About this exercise: Return each line of the records below that contains the word "gives".

┌─ Provided records

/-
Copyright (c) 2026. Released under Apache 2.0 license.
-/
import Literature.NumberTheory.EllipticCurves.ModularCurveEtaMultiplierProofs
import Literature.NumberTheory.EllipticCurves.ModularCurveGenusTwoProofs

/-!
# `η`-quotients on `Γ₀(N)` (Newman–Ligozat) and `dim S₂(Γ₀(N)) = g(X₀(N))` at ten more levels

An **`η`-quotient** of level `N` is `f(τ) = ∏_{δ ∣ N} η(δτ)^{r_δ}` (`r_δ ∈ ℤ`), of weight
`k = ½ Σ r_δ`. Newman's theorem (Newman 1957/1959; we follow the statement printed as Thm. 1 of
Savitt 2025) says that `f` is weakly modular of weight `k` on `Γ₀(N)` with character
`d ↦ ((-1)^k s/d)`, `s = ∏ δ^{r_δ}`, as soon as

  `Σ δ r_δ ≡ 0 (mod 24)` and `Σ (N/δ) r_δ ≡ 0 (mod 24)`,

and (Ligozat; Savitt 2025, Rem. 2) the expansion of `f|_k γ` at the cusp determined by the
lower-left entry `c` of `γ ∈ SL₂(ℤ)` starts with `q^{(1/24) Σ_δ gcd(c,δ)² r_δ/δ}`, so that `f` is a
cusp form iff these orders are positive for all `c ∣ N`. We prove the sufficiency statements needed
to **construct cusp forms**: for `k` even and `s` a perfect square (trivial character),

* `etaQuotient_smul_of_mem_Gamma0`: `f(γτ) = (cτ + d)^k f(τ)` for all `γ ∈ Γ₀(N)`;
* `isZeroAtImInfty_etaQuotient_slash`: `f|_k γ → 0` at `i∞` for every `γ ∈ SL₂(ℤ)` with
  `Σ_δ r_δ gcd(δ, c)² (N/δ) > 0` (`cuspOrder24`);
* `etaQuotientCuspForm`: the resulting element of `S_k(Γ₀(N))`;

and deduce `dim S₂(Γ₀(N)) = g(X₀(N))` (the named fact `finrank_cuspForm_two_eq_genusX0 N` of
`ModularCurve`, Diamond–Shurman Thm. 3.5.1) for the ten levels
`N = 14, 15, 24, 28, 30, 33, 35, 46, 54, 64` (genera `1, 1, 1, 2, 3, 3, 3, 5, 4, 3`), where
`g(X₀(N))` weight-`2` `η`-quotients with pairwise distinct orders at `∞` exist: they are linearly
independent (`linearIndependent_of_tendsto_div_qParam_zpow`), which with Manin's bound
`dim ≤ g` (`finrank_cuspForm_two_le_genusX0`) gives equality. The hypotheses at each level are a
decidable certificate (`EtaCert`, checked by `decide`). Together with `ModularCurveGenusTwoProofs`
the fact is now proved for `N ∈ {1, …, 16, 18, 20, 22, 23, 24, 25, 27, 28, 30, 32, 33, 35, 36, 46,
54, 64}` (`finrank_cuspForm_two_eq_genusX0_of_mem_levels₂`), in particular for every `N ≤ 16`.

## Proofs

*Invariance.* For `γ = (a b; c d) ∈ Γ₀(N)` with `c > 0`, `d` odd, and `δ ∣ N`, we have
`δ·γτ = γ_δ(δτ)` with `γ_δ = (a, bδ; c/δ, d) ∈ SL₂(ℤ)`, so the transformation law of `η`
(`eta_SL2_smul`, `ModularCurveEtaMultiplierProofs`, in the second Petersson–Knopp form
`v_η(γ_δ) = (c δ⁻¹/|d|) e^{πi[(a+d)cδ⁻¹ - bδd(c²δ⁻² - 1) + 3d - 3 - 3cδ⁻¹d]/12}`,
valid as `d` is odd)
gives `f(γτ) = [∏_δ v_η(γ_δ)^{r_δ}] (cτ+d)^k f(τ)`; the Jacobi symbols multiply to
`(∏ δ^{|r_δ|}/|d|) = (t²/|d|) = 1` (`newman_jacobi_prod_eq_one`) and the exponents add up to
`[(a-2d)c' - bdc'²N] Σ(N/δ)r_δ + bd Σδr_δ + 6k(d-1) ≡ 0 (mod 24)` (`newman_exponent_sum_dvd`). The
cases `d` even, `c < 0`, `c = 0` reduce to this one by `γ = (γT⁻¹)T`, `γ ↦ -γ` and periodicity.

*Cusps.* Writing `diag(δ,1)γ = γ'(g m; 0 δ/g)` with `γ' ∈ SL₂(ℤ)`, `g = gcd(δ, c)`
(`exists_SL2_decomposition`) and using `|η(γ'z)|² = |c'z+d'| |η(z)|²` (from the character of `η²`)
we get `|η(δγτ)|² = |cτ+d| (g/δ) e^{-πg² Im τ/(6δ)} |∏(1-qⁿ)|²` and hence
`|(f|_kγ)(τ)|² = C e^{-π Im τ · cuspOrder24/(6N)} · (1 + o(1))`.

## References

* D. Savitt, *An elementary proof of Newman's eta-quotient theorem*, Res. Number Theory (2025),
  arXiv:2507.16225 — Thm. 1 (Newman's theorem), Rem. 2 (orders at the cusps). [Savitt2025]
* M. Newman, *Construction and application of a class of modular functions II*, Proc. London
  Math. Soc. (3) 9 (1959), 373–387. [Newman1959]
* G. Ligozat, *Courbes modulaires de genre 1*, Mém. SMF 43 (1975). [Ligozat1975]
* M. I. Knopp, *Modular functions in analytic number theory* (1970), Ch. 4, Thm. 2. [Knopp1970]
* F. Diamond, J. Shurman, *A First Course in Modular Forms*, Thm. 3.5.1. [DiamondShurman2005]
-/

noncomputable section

└─

Solution:
`dim ≤ g` (`finrank_cuspForm_two_le_genusX0`) gives equality. The hypotheses at each level are a
gives `f(γτ) = [∏_δ v_η(γ_δ)^{r_δ}] (cτ+d)^k f(τ)`; the Jacobi symbols multiply to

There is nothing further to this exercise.